顾非墨心中忽然想起了一人。
他低头看着她,脸色攸地一沉,“别跟着我,危险!”
他的手中拖着西宁月,身子一闪出了小院。
云曦紧跟在他的后面。
在他将昏死的西宁月往马背上一扔的时候,云曦脚尖点地飞快地闪身到了他的马前。
“你干什么?”顾非默眸色一沉,低声喝问道,心中则是惊讶着她的动作居然这么快,只眨眼间便到了他的前面。
“你打算怎么样引出西宁月的同伙?”云曦拦在他的马前,挑眉看他。
顾非墨的脸色冷沉,说道,“怎么样引出?当然是放在最引人注目的地方,那日在山上,不是已经成功的引出了她的一个同伙了?只可惜,让他溜了。”
云曦默了默,说道,“山上地广人少,又是在夜晚,她的同伙藏起来,确实不好找。我有个建议,让西宁月与她的同伙,都马上现形!”
顾非墨坐在马上俯身看着她,唇角一撇,嗤笑一声,“献主意就行了,你不要参与。”
“我当然不参与了,我远远的站在后面看就是了。我只要这西宁月不得好死!”云曦眯着眸子,眼中闪过一丝狡黠的冷芒。
她解开院子前小树上的一匹马,“跟我来!”
顾非墨看了她一会儿,马上跟上。
策马跑于前方的女子,紫衣翩然,似盛开的早春紫玉兰。
他很是讶然,她的马术竟然又上升了一层。
两人策马行了一路。
顾非墨看了看四周忽然说道,“再往前走就是城中贩卖马匹的地方了,谢云曦,你带我来这里干什么?”
前面的云曦忽然勒住了马缰绳。
顾非墨也在她的身侧停了下来。
“这里是集市。”她微微弯着唇角,“而且,今天来的人很多。”
恰逢赶集的日子,来集市看马匹的人很多。
忽然,一人闪身到了她的马前,扬起手中的马鞭子就朝她甩去。
她伸手飞快地抓在手里,用力一拽。
那人脚步不稳,摔到了地上。
偷袭她的是一个女子,衣饰华丽,显然是个富家的小姐。
那女子也不看云曦,而是朝顾非墨的方向看去,“哇”的一声就哭了。
“非墨公子,这个女人欺负我,无缘无故地用马鞭子打我。你看看呀,衣衫都扯破了。呜呜呜——”
云曦微微眯眼看去,居然是段轻尘的妹妹段轻暖郡主?
她略一回忆了宫中鸿宇殿内赴宴的众大臣以及家眷,貌似没有看到睿王一家子出现。
这可就有点儿奇怪了。
册封太子这么大的事,身为宗亲的睿王一家子怎么不出现?
老睿王不喜抛头露面,睿世子不爱接洽人,但段轻暖没理由不去。
一向清高孤傲的段轻暖不去参加可以傲世群芳的宫宴,却跑到这个脏乱的集市来了?
就在她诧异的一瞬间,她的马前已围上来了不少人。
“这位骑马的小姐,你怎么能在大庭广众之下打人啊?”
“就是,看看她都摔得成什么样了?衣服袖子都破了。”
“可怜的姑娘。”
几个过路的妇人伸手来扶段轻暖,一众人围着云曦七嘴八舌的指责着。
骑马跟在云曦一侧的顾非墨一见段轻暖来了,那眸色顿时一冷,“段轻暖,你胡说什么呢,谁打你了?本公子可是看得清清楚楚是你自己冲过来的。”

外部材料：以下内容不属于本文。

import Literature.MathematicalPhysics.QuantumFieldTheory.Balaban1983to89.B9Eq325RLipschitzClosed
import Literature.MathematicalPhysics.QuantumFieldTheory.Balaban1983to89.B9Eq325RLipschitzSqrt
import Literature.MathematicalPhysics.QuantumFieldTheory.Balaban1983to89.B9Eq365QGGQLowerVariationalSharp

/-!
# `Balaban1983to89.B9Eq325RLipschitzClosedSqrt` — T. Bałaban, *Propagators for lattice gauge theories in a background field*, Commun. Math.
# Phys. **99** (1985) 389–434 [Balaban1985BackgroundPropagators] p. 403 with (3.25) p. 394, (3.35) p. 396: **THE `κ^{−1∕2}` ROAD CLOSED —
# `‖R(U)f − R(1)f‖ ≤ δ_A(1∕(s − δ_A) + 1∕s)·‖f‖`, `δ_A = θ_G M_Q + γ⁻¹θ_Q`, `s = √κ₀`, WITH ne9-leaf-06's S3d LETTERS DISCHARGED, AND ON BAŁABAN's
# DIAGONAL WITH THE SHARP FLAT FLOOR `s♯ = (12d(6∕5)^{d−1} + a′)⁻¹` EVERY LETTER A FUNCTION OF `(d, a′, K, α)`** — the closure twin of
# `B9Eq325RLipschitzClosed` (v1.2) with NE9 leaf-01's `B9Eq325RLipschitzSqrt.norm_RofU_sub_RofU_le_sqrt` in place of S3d's `norm_RofU_sub_RofU_le`
# (route R2′ STEP B7′ S3, pub-balaban NE9 chain)

statement-level skeleton of published theorems with citation tags; proofs where landed; nothing here is a claim about the Yang–Mills mass gap

CITATION HEADER (lean-in-tree rule).  Audit cell `pub-balaban`, sub-cell `t4`, BINDER row NE9; filed by NE9 formalisation-swarm LEAF PROVER 01
(`b2b-balaban-t4-ne9-formalise-leaf-01`, gen 79) as the closure of its `B9Eq325RLipschitzSqrt` (INTENT-2, journal l.47147; route author
t4-ne9-idea-1 g88 «GO, THIS SHAPE» l.47186), offered first to ne9-leaf-06 (S3d author).  THE LETTER DERIVATIONS `(γ at U)`, `(γ at 1)`, `(M_Q, θ_Q)`,
`(δ_D)`, `(θ_G)` ARE ne9-leaf-06 g64's (`B9Eq325RLipschitzClosed.norm_RofU_sub_RofU_one_le_of_letters` v1.2, p341255), COPIED WITH CREDIT letter for
letter; new here: `g = γ⁻¹` (`B9Eq3126GreenLetters.norm_greenK_le`) and the last line.  Source READ in the held text layer
(`paper:balaban1985-cmp99-background-propagators`): p. 403 *«the operators R(U), P(U) = I − R(U) … satisfy the same bounds»*, (3.25), (3.35).

WHAT IS PROVED (sorry-free; 0 `def`; axioms standard; composition BY NAME; nothing of [B9] asserted as printed).
* §1 **`norm_RofU_sub_RofU_one_le_sqrt_of_letters`** — VERBATIM the hypotheses of ne9-leaf-06's `norm_RofU_sub_RofU_one_le_of_letters` v1.2 (`hRS`,
  `εR`, `η ≠ 0`, `0 < ηL ≤ 1`, `c₁(ηL)² = c₀L^d`, `0 < a′`; `t ≥ ‖η⁻¹‖εR`, `ρ ≥ (1+εR)^{d(L−1)} − 1`, the flat minorant `κ₀` IN FORM `hκ1`; `γ, M_Q, θ_Q, θ_G`
  by the same definitional equalities; `0 < γ`) MINUS `δ_K`, `κ = κ₀ − δ_K`, `0 < κ`, PLUS `0 < κ₀` and the window `θ_G M_Q + γ⁻¹θ_Q < √κ₀`:
  `‖R(U)f − R(1)f‖ ≤ ((θ_GM_Q + γ⁻¹θ_Q)∕(√κ₀ − (θ_GM_Q + γ⁻¹θ_Q)) + (θ_GM_Q + γ⁻¹θ_Q)∕√κ₀)·‖f‖`.
* §2 `div_sub_add_div_le_three` (`δ∕(s−δ) + δ∕s ≤ 3δ∕s` on `2δ ≤ s` — the α-linear∕anchored shape, t4-ne9-idea-1 g88).
* §3 **`norm_RofU_sub_RofU_one_le_sqrt_diagonal_of_slot`** — at `ηL = 1`, `c₀L^d = c₁`, `‖R_b w − w‖ ≤ Kαη‖w‖`: `t = Kα`, `ρ = e^{dKα} − 1`, `s = 1`,
  `κ₀ > 0` ANY flat minorant IN FORM (`hκ1`, ne9-leaf-06 g64's located ask W-3 l.47371 — a Bloch-exact `κ(1)` drops in without a new version);
  **`norm_RofU_sub_RofU_one_le_sqrt_diagonal`** — the slot fed by `B9Eq365QGGQLowerVariationalSharp.qggq_coercive_sharp_one_diagonal`:
  `√κ₀ = s♯ = (12d(6∕5)^{d−1} + a′)⁻¹`, window `0 < γ`, `θ_GM_Q + γ⁻¹θ_Q < s♯` — every letter a function of `(d, a′, K, α)`, NO `3 ≤ L`, NO `κ⁻²`;
  **`norm_RofU_sub_RofU_one_le_sqrt_diagonal_linear`** — on `2(θ_GM_Q + γ⁻¹θ_Q) ≤ s♯`: `‖R(U)f − R(1)f‖ ≤ (3(θ_GM_Q + γ⁻¹θ_Q)∕s♯)‖f‖`.
NUMBERS (floats on the displayed closed forms, d = 4, a′ = 1, K = 2, orientation only): `s♯ = 1∕83.94 = 1.19·10⁻²`, `γ ≈ 0.25`, `M_Q ≈ 1 + 8α`,
`θ_Q ≈ 8α`, `θ_G ≈ 320α` ⇒ `δ_A ≈ 352α`; window `α ≲ 3.4·10⁻⁵` (v1.2 Closed: `≈ 5·10⁻⁸`); `‖R(U) − R(1)‖ ≲ 6·10⁴·α` for `α ≪ 10⁻⁵` (v1.2: `≈ 2·10¹²·α`).
HONEST SCOPE.  A closure by composition; the window is still `α`-small and `d`-dependent through `s♯`; no optimality claimed; NOT NE9, NOT the route
(cell pub-balaban: NE9 NOT PRINTED ∕ NOT PROVED; «NE9 ⇐ the named binders»; row WALLED ON A MODEL (O-NE9-1; #5 UNRULED); spine PROVED 0∕9; rung (B)+1
on a finite T⁴ — NOT infinite volume, NOT mass gap, NOT Clay; HONEST DEPENDENCY: continuum YM on T⁴ ⇐ BetaPertH ∧ nine spine estimates (0/9 proved);
BetaPertH ⇐ (D1) ∧ (D4) ∧ CAP+tail; G-an2-4 gates asym, D1 and NE2/3/4).  NEW file importing `B9Eq325RLipschitzClosed` (ne9-leaf-06),
`B9Eq325RLipschitzSqrt` and `B9Eq365QGGQLowerVariationalSharp` (this lineage); nothing modified.  Net new unproved facts: 0.
-/

noncomputable section

open scoped InnerProductSpace ComplexConjugate BigOperators

namespace Literature.MathematicalPhysics.QuantumFieldTheory.Balaban1983to89.B9Eq325RLipschitzClosedSqrt

open B4Sect5Torus (TSite)
open B9SectCLatticeCarrier (Bond)
open B9Eq311L2Pairing (WL2)
open B9Eq319QprimeTorus (fineP)
open B11Eq103H1Complex (SiteL2K greenK covDerivL2K)
open B9Eq310HessianOperator (adTransportW)
open B5Eq172HodgePositivity (adTransportW_one hRS_one)
open B9Eq326OperatorAssembly (QprimeW RofU)
open B9Eq3119DeltaPiCarrier (laplacePrimeA GpOfU)
open B9Thm311DeltaPrimeA (laplacePrimeA_one_pos)
open B9Eq373DerivativeRemainderL2 (norm_covDerivL2K_sub_le)
open B9Eq319QprimeLipschitz (rho_nonneg)
open B9Eq364GreenLipschitzForm (norm_GpOfU_sub_GpOfU_le)
open B9Thm311SitePrimeFormCoercive (flat_site_strong_coercive)
open B9Thm311SitePrimeFormCoerciveCanonical (strong_site_coercive_canonical norm_Qtilde_sub_flat_le norm_Qtilde_flat_le)
open B9Eq3126GreenLetters (norm_greenK_le)
open B9Eq325RLipschitzClosed (pos_of_coercive rho_le_exp_sub_one)
open B9Eq325RLipschitzSqrt (norm_RofU_sub_RofU_le_sqrt)
open B9Eq365QGGQLowerVariationalSharp (qggq_coercive_sharp_one_diagonal)

/-! ## §1 The closure at `(U, 1)` by the `κ^{−1∕2}` road: leaf-06's letters `t, ρ, κ₀, γ, M_Q, θ_Q, θ_G`, NO `δ_K`, NO `κ⁻¹` -/

section Letters

variable {d : ℕ} (L : ℕ) [NeZero L] (m : Fin d → ℕ)
  {𝔸 : Type*} [Ring 𝔸] [Algebra ℂ 𝔸]
  {W : Type*} [NormedAddCommGroup W] [InnerProductSpace ℂ W] [FiniteDimensional ℂ W] (φ : W ≃ₗ[ℂ] 𝔸)
  (c₀ : ℝ) [Fact (0 < c₀)] (η : ℝ) (c₁ : ℝ) [Fact (0 < c₁)] {a' : ℝ} (ha' : 0 < a')
  (U : Bond d (fineP L m) → 𝔸ˣ)
  (hRS : ∀ (b : Bond d (fineP L m)) (v u : W), ⟪adTransportW φ U b v, u⟫_ℂ = ⟪v, adTransportW φ (fun b => (U b)⁻¹) b u⟫_ℂ)
  {εR : ℝ} (hεR : 0 ≤ εR) (hRε : ∀ (b : Bond d (fineP L m)) (w : W), ‖adTransportW φ U b w - w‖ ≤ εR * ‖w‖)

include ha' hRS hεR hRε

“非墨,是我自己走来的没错,但却是谢云曦先拿鞭子抽的我。”
段轻暖坐在地上呜呜的哭着。
而她暗中却是咬着牙,该死的谢云曦不是被册封为奕王妃了吗?居然跟她的非墨走在一处。
今日定要她好看。
云曦也不同她吵,而是翻身下马朝段轻暖走去。
她将手伸向段轻暖,笑道,“轻暖郡主,说来,我还是你婶婶呢,非墨是你的堂舅舅。”
“舅……舅……舅舅?”段轻暖眨眨眼,“怎么回事?这不可能!”
顾非墨成了她的堂舅舅,她还怎么嫁给他?
“当然是真的,你可以进宫去问问,贵妃已被追封为永贞皇后了。”云曦微笑说道,趁着她发怔的当头,悄悄的拿匕首割开了她的袖子,又很快的将匕首藏了起来。

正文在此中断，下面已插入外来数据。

/-! ## §3 ★★★ The kernel-face socket on ROAD 1 -/

open Classical Finset in
/-- ★★★ **THE KERNEL-FACE SOCKET ON ROAD 1 FOR def-W1's TERM DATA, LAWS EDITION** — §2's inputs ⟹ **`N22At (u3OfRecord₁₃ θ (objectsOfRecord₁₃ F N θ ℓ) k)` for EVERY run
length `k`** (dag-n27-c's `h22` row).  LOCATED (hypothesis form); N22 NOT discharged. [folklore] -/
theorem n22At_u3OfRecord₁₃_of_termDataTableGermsLawsRoad1Max (θ : Stage13Params F N) (ℓ : U3Letters₁₁) (hs : ℓ.Signs) (hγ : 0 < θ.γ) (hlim : PolLimitsExistOfRecord₁₃ F N θ)
    (m' : ℕ) (M : ℕ) [NeZero M] (hM : M = F.L ^ m')
    {c₀ : B13.Consts} {L : ℕ} [NeZero L] (𝔇 : (K : ℕ) → TermData214 c₀ (F.P K) 𝔸 M L) (emb : ReadingMaps F (MatA N) 𝔸)
    (hloc : Localizes17OfRecord₁₃ F N θ (fun K => truncRun K (toClusterTower (𝔇 K).Gn)) emb)
    (sp : (K j : ℕ) → (domSys (F.P K) M j).Dom → Set (CPair (F.P K) 𝔸))
    (hsp : ∀ (K j : ℕ) (Y : (domSys (F.P K) M j).Dom), IsOpen (sp K j Y))
    {κ δ₀ B₃ r ℓ₁ R E₀ ϱ Mb cw ω₁ μ r₁ : ℝ} {lam : ℕ → ℕ → ℝ} {aw : ℕ → ℕ → ℕ → ℝ}
    (hκ₀ : kappa₀ (4 * 2 ^ 4) (2 * 4) ≤ κ / 2) (hδ₀ : 0 < δ₀) (hB₃ : 0 ≤ B₃) (hr : 0 < r) (hκE : κ ≤ r₁) (hE₀ : 0 ≤ E₀)
    {D : ℕ → Set ℂ} (hRA : ∀ K, RecAdmissible (𝔇 K).Gn (D K) (AdmHist (sp K) E₀ r₁))
    (hD : ∀ K, ∀ t ∈ Ioc (0 : ℝ) θ.γ, ((t : ℝ) : ℂ) ∈ D K)
    {S : ℕ → ℕ → Type} [∀ K k, MeasurableSpace (S K k)]
    (χu χcu : (K k : ℕ) → (𝔇 K k).UnscaledChi) (𝒲 : (K k : ℕ) → (𝔇 K k).UnscaledWilson) (𝒪 : (K k : ℕ) → (𝔇 K k).UnscaledOlder)
    (Rd : (K k : ℕ) → (Z : (domSys (F.P K) M (k + 1)).Dom) → (t : TermLabel (F.P K) M k L) → (𝔇 K k).ReadingAtoms Z t (S K k))
    (W : (K k : ℕ) → (domSys (F.P K) M (k + 1)).Dom → TermLabel (F.P K) M k L → Set (CPair (F.P K) 𝔸))
    (hlaw : ∀ K, (𝔇 K).UnscaledFieldLawOn (χu K) (χcu K) (𝒲 K) (𝒪 K) θ.γ) (hread : ∀ K k, (𝔇 K k).ReadsBy (𝒪 K k) (Rd K k))
    (hmaps : ∀ (K k : ℕ) (Z : (domSys (F.P K) M (k + 1)).Dom) (t : TermLabel (F.P K) M k L), (Rd K k Z t).MapsToTables (sp K) (W K k Z t) univ)
    (hW : ∀ (K k : ℕ) (X Z : (domSys (F.P K) M (k + 1)).Dom), Subtype.val Z ⊆ Subtype.val X → ∀ s ∈ terms L M Z, sp K (k + 1) X ⊆ W K k Z s)
    (c : B13.Consts) (hL : 8 ≤ c.L) (hLc : c.L = L) {a a₂ a₂' a₅ Aabs : ℝ} (hN : Lemma3Numerics c M ((c.L : ℝ) / 2) a a₂ a₂' a₅ Aabs)
    (hT : ∀ (K k : ℕ), ∀ t ∈ Ioc (0 : ℝ) θ.γ, ∀ (X : (domSys (F.P K) M (k + 1)).Dom), ∀ φ ∈ sp K (k + 1) X,
      ∀ Z : (domSys (F.P K) M (k + 1)).Dom, Subtype.val Z ⊆ Subtype.val X → ∀ s ∈ terms L M Z,
        DifferentiableOn ℂ (fun p : Pot k (sp K) => (𝔇 K k).TF Z s ((t : ℝ) : ℂ) (cv r₁ (fun j : Fin (k + 1) => aw K k j) p) φ) (ball 0 R) ∧
          ∀ p ∈ ball (0 : Pot k (sp K)) R,
            ‖(𝔇 K k).TF Z s ((t : ℝ) : ℂ) (cv r₁ (fun j : Fin (k + 1) => aw K k j) p) φ‖ ≤ weight L M c Z a s * Real.exp (a₅ * ((Z.1).card : ℝ)))
    (hA0 : 0 ≤ c.C3act * c.ε₁) (hr₁ : 0 ≤ r₁) (hrate : r₁ + 2 * (64 * Real.log 162) + 2 ≤ (1 - 8 * c.δ) * ((c.L : ℝ) / 2) * c.κ)
    (hsmall : c.C3act * c.ε₁ * Real.exp (5 * r₁ + 1) * K₀ 64 8 * 9 * 64 ≤ 1) (hrenew : Real.exp 1 * 9 * 64 * K₀ 64 8 ^ 2 * (c.C3act * c.ε₁) ≤ Mb)
    (hawpos : ∀ K k j, 0 < aw K k j) (hawcw : ∀ K k j, aw K k j ≤ cw) (hawω : ∀ K k j, j ≤ k → aw K k j ≤ cw * ω₁ ^ (k - j)) (hϱ : 0 < ϱ) (hR : cw * E₀ + ϱ < R)
    (hGt : ∀ (K k : ℕ), ∀ t ∈ Ioc (0 : ℝ) θ.γ, ∀ t' ∈ Ioc (0 : ℝ) θ.γ, ∀ (old : OlderTerms (F.P K) 𝔸 M k), old ∈ AdmHist (sp K) E₀ r₁ k ∧ old 0 = 0 →
      ∀ (X : (domSys (F.P K) M (k + 1)).Dom), ∀ φ ∈ sp K (k + 1) X,
        ‖((𝔇 K).Gn k).E ((t : ℝ) : ℂ) old φ X - ((𝔇 K).Gn k).E ((t' : ℝ) : ℂ) old φ X‖ ≤ Real.exp (-(r₁ * (domSys (F.P K) M (k + 1)).dj X)) * (lam K k * |t - t'|))
    (hlam : ∀ K k, lam K k ≤ ℓ₁) (hℓ₁ : 0 ≤ ℓ₁) (hω₁ : 0 ≤ ω₁)
    (Ec : ℕ → ℕ → Type*) [∀ K k, NormedAddCommGroup (Ec K k)] [∀ K k, NormedSpace ℂ (Ec K k)]
    (ι : letI := θ.instVβ₁; letI := θ.instVβ₂
      (K k : ℕ) → (domSys (F.P K) M (k + 1)).Dom → ((Fin (F.P K).d → Site (F.P K) (k + 1) → θ.Vβ) →L[ℝ] Ec K k))
    (Φ : (K k : ℕ) → (domSys (F.P K) M (k + 1)).Dom → Ec K k → CPair (F.P K) 𝔸)
    (U : (K k : ℕ) → (domSys (F.P K) M (k + 1)).Dom → Set (Ec K k)) (hU : ∀ K k X, IsOpen (U K k X)) (hrU : ∀ K k X, ball (0 : Ec K k) r ⊆ U K k X)
    (hEhol : ∀ g ∈ Window θ.γ, ∀ (K k : ℕ) (X : (domSys (F.P K) M (k + 1)).Dom),
      DifferentiableOn ℂ (fun z => (truncRun K (toClusterTower (𝔇 K).Gn) k).E (histPrefix g k) (Φ K k X z) X) (U K k X))
    (hΦemb : letI := θ.instVβ₁; letI := θ.instVβ₂
      ∀ (K k : ℕ) (X : (domSys (F.P K) M (k + 1)).Dom) (Bf : Fin (F.P K).d → Site (F.P K) (k + 1) → θ.Vβ),
        Φ K k X (ι K k X Bf) = emb K k (fun l t => NormedSpace.exp (θ.ρ8 (Bf l t))))
    (hΦsp : ∀ (K k : ℕ) (X : (domSys (F.P K) M (k + 1)).Dom), ∀ z ∈ ball (0 : Ec K k) r, Φ K k X z ∈ sp K (k + 1) X)
    (w : (K k : ℕ) → (domSys (F.P K) M (k + 1)).Dom → Site (F.P K) (k + 1) → ℝ) (hw₀ : ∀ K k X t, 0 ≤ w K k X t)
    (hw : letI := θ.instVβ₁; letI := θ.instVβ₂; letI := θ.instιβ
      ∀ (K k : ℕ) (X : (domSys (F.P K) M (k + 1)).Dom) (l : Fin (F.P K).d) (t : Site (F.P K) (k + 1)) (c : θ.ιβ),
        ‖ι K k X (Pi.single l (Pi.single t (θ.bV c)))‖ ≤ w K k X t)
    (htail : ∀ (K k : ℕ) (X : (domSys (F.P K) M (k + 1)).Dom) (t : Site (F.P K) (k + 1)),
      let e : Site (F.P K) (k + 1) → TPt 4 (domCount (F.P K) M (k + 1) * M) := fun x i => (ZMod.cast (x i) : ZMod (domCount (F.P K) M (k + 1) * M))
      w K k X t ≤ B₃ * Real.exp (-δ₀ * distCT (domCount (F.P K) M (k + 1)) M (e t) (nearT (M := M) (e t) X)))
    (hω₁μ : ω₁ ≤ μ) (hCμ : 4 * Mb * cw / ϱ ≤ μ) (hμω : μ ≤ ℓ.ω) (hℓκ : ℓ.κ ≤ delta1 δ₀ κ ((M : ℝ) * 4))
    (hrow : 16 * B₃ ^ 2 / r ^ 2 * Real.exp (delta1 δ₀ κ ((M : ℝ) * 4) * ((M : ℝ) * 4) * 3) * K₀ (4 * 2 ^ 4) (2 * 4) * K₁ 4 (δ₀ / 2) * ℓ₁ ≤ ℓ.C₉ * ℓ.ω) (k : ℕ) :
    N22At (u3OfRecord₁₃ θ (objectsOfRecord₁₃ F N θ ℓ) k) :=
  (n22At_u3OfRecord₁₃_objectsOfRecord₁₃_iff F N θ ℓ hs k).2
    (ne9_EA_objectsOfRecord₁₃_of_termDataTableGermsLawsRoad1Max F N
      θ ℓ hs hγ hlim m' M hM 𝔇 emb hloc sp hsp hκ₀ hδ₀ hB₃ hr hκE hE₀ hRA hD χu χcu 𝒲 𝒪 Rd W hlaw hread hmaps hW c hL hLc hN hT hA0 hr₁ hrate hsmall hrenew hawpos hawcw
      hawω hϱ hR hGt hlam hℓ₁ hω₁ Ec ι Φ U hU hrU hEhol hΦemb hΦsp w hw₀ hw htail hω₁μ hCμ hμω hℓκ hrow)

坐在马上的顾非墨眉梢扬了扬,这小女人又在搞什么鬼呢?
不过,段轻暖这个刁蛮跋扈的郡主,是该被收拾一下。
于是,他唇角微勾,看着二女,不说话。
云曦扶起段轻暖,伸手拍着她裙子上的灰尘,温和的说道,“你没事吧?”
“哪里会没事?我袖子都破了,你看,是你的鞭子抽破的!”
段轻暖一把抓起她的一袖子,一时傻眼,怎么是两条刀割的口子?
“轻暖,你这么一摔,怎么摔的?这衣衫的口子怎么会摔得这么整齐?不会是自己割开的吧?”

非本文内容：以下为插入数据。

import Literature.AlgebraicGeometry.Modules.LinearOverBase
import Mathlib.CategoryTheory.Linear.LinearFunctor
import HarnessLib

/-!
# Push-forward of `𝒪`-modules along a morphism of `k`-schemes is `k`-linear

Layer `Literature/AlgebraicGeometry/Modules`. For a morphism `g : X ⟶ Z` in `Over (Spec k)` (a morphism of `k`-schemes),
Mathlib's push-forward `g_* : Mod 𝒪_X ⥤ Mod 𝒪_Z` (`Scheme.Modules.pushforward g.left`) is `k`-LINEAR for the tree's
`instLinearOverBase` (`Modules/LinearOverBase.lean`: `c ∈ k` acts through the structure map `k → Γ(X, 𝒪_X)`):
`g_*(c • φ) = c • g_*φ`. Proof on sections: `(g_*(c•φ))_U = (c•φ)_{g⁻¹U} = c|_{g⁻¹U} • φ_{g⁻¹U}`, while `c` acts on
`Γ(g_*N, U) = Γ(N, g⁻¹U)` through `g♯_U`, and `g♯_U(c|_U) = c|_{g⁻¹U}` because `g` is a morphism OVER `Spec k`
(`Over.w`). [cite: GortzWedhorn2020, §(7.3), (7.3.6) (the Γ(X,𝒪_X)-module structure on Hom; reading: compatibility with f_*)]
Motivation: venture HSemireg — `D(e_*)`/`D(e^*)` is then `ℂ`-linear, so ALL `Ext`-ranks `extRank` transport along an isomorphism of
`ℂ`-schemes (`Summits/Ventures/HSemireg/AmplificationChainSigmaGluableOfSchemeIso.lean` proves the rank-`0` case without linearity).
-/

noncomputable section

-- `TopCat.Presheaf`/`Scheme.Modules` are not reducible (as in Mathlib's `AlgebraicGeometry/Modules/Sheaf.lean`).
set_option backward.isDefEq.respectTransparency false

open CategoryTheory AlgebraicGeometry Opposite TopologicalSpace
open AlgebraicGeometry.Scheme.Modules

universe u

namespace Literature.AlgebraicGeometry.Modules

variable {k : Type u} [CommRing k] {X Z : Over (Spec (CommRingCat.of k))} (g : X ⟶ Z)

/-- **`g♯` maps the scalar `c` on `U ⊆ Z` to the scalar `c` on `g⁻¹U ⊆ X`** for a morphism `g` of `k`-schemes:
`g♯_U (c|_U) = c|_{g⁻¹U}` (`g.left ≫ Z.hom = X.hom`). [cite: GortzWedhorn2020, §(7.3), (7.3.6) (reading: the scalar c ∈ k on a k-scheme is the image of c under the structure map, compatible with k-morphisms)] -/
theorem app_scalarRingHomTop_res (U : Z.left.Opens) (c : k) :
    g.left.app U (Z.left.presheaf.map (homOfLE (le_top : U ≤ ⊤)).op (scalarRingHomTop Z c)) =
      X.left.presheaf.map (homOfLE (le_top : g.left ⁻¹ᵁ U ≤ ⊤)).op (scalarRingHomTop X c) := by
  have hw : g.left ≫ Z.hom = X.hom := Over.w g
  rw [scalarRingHomTop_apply, scalarRingHomTop_apply, ← hw, Scheme.Hom.comp_appTop]
  change (Z.left.presheaf.map (homOfLE (le_top : U ≤ ⊤)).op ≫ g.left.app U)
      (Z.hom.appTop ((Scheme.ΓSpecIso (CommRingCat.of k)).inv c)) =
    (g.left.appTop ≫ X.left.presheaf.map (homOfLE (le_top : g.left ⁻¹ᵁ U ≤ ⊤)).op)
      (Z.hom.appTop ((Scheme.ΓSpecIso (CommRingCat.of k)).inv c))
  rw [Scheme.Hom.naturality]
  rfl

/-- **Push-forward along a morphism of `k`-schemes is `k`-linear**: `g_*(c • φ) = c • g_*φ` for the tree's `k`-linear structures
`instLinearOverBase` on `Mod 𝒪_X`, `Mod 𝒪_Z`. [cite: GortzWedhorn2020, §(7.3), (7.3.6)] -/
theorem pushforward_map_base_smul {M N : X.left.Modules} (φ : M ⟶ N) (c : k) :
    (pushforward g.left).map (c • φ) = c • (pushforward g.left).map φ := by
  apply Scheme.Modules.hom_ext
  intro U
  rw [pushforward_map_app]
  ext x
  change (c • φ).app (g.left ⁻¹ᵁ U) x = (c • (pushforward g.left).map φ).app U x
  rw [base_smul_app_apply, base_smul_app_apply, pushforward_map_app]
  change _ = g.left.app U (Z.left.presheaf.map (homOfLE (le_top : U ≤ ⊤)).op (scalarRingHomTop Z c)) •
    φ.app (g.left ⁻¹ᵁ U) x
  rw [app_scalarRingHomTop_res]

/-- `g_*` is a `k`-linear functor (as a `Prop`-valued structure, to be introduced with `haveI`). [cite: GortzWedhorn2020, §(7.3), (7.3.6)] -/
theorem linear_pushforward : Functor.Linear k (pushforward g.left) :=
  { map_smul := fun φ c => pushforward_map_base_smul g φ c }

end Literature.AlgebraicGeometry.Modules

end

“胡说,我就是——”段轻暖一扯袖子,一时呆住了,怎么会……,她明明是事先磨破了的,怎么是挖掉了一块布的口子?
“各位大婶们,她的袖子是被我的鞭子抽烂的,还是被她自己拿剪刀剪的,你们看看?”
围观的几个妇人都伸长脖子仔细的来看,果然,袖口处破的整整齐齐。
这下子,风向便倒了,“小姑娘,这位紫衣小姐说的没错啊,鞭子打烂的话,不光你的胳膊也烂了,袖子上的布也会烂得不成形呢,可你这分明是剪刀割的。你这是冤枉她啊。”
段轻暖的脸色攸地一变,低垂的眼眸中闪过一丝戾丝色。
她的眼珠子转了转,忽然捂着腿痛呼起来,“非墨公子,我的腿被曦小姐撞伤了,像是伤着了,你带我回家吧。”
“呀,是不是真伤着了?”这几个围观的妇人又围了过来,“那你们二人可得负责将她送回去了,一个姑娘家,在外头伤了,可有得委屈受了。”
“是啊,这还是位小姐呢!”
云曦并未理段轻暖,而是将目光望向顾非墨,两眼微眯。
这段轻暖的样子像是要赖上顾非墨了,怎么好巧不巧的在他转移西宁月时?
不过,想到段轻暖刚才诬陷的话,她不介意让她吃吃苦头。
“顾非墨,带上她吧,轻暖郡主受了伤,咱们要对她负责。”她走到段轻暖的面前,伸手扶起她,“走吧。”
“云曦!让她坐你的马!”顾非墨的脸色黑沉下来。然后又没什么表情的看着段轻暖问道,“你的侍女呢?你总不会是一个人出来的吧。本公子可没有时间带你。也没法带你,我的马上还驮着东西。”
这段轻暖,他都躲都躲不及呢,还带上她?
段轻暖往顾非墨的身后看去,果然,他的马后绑着一个大布袋。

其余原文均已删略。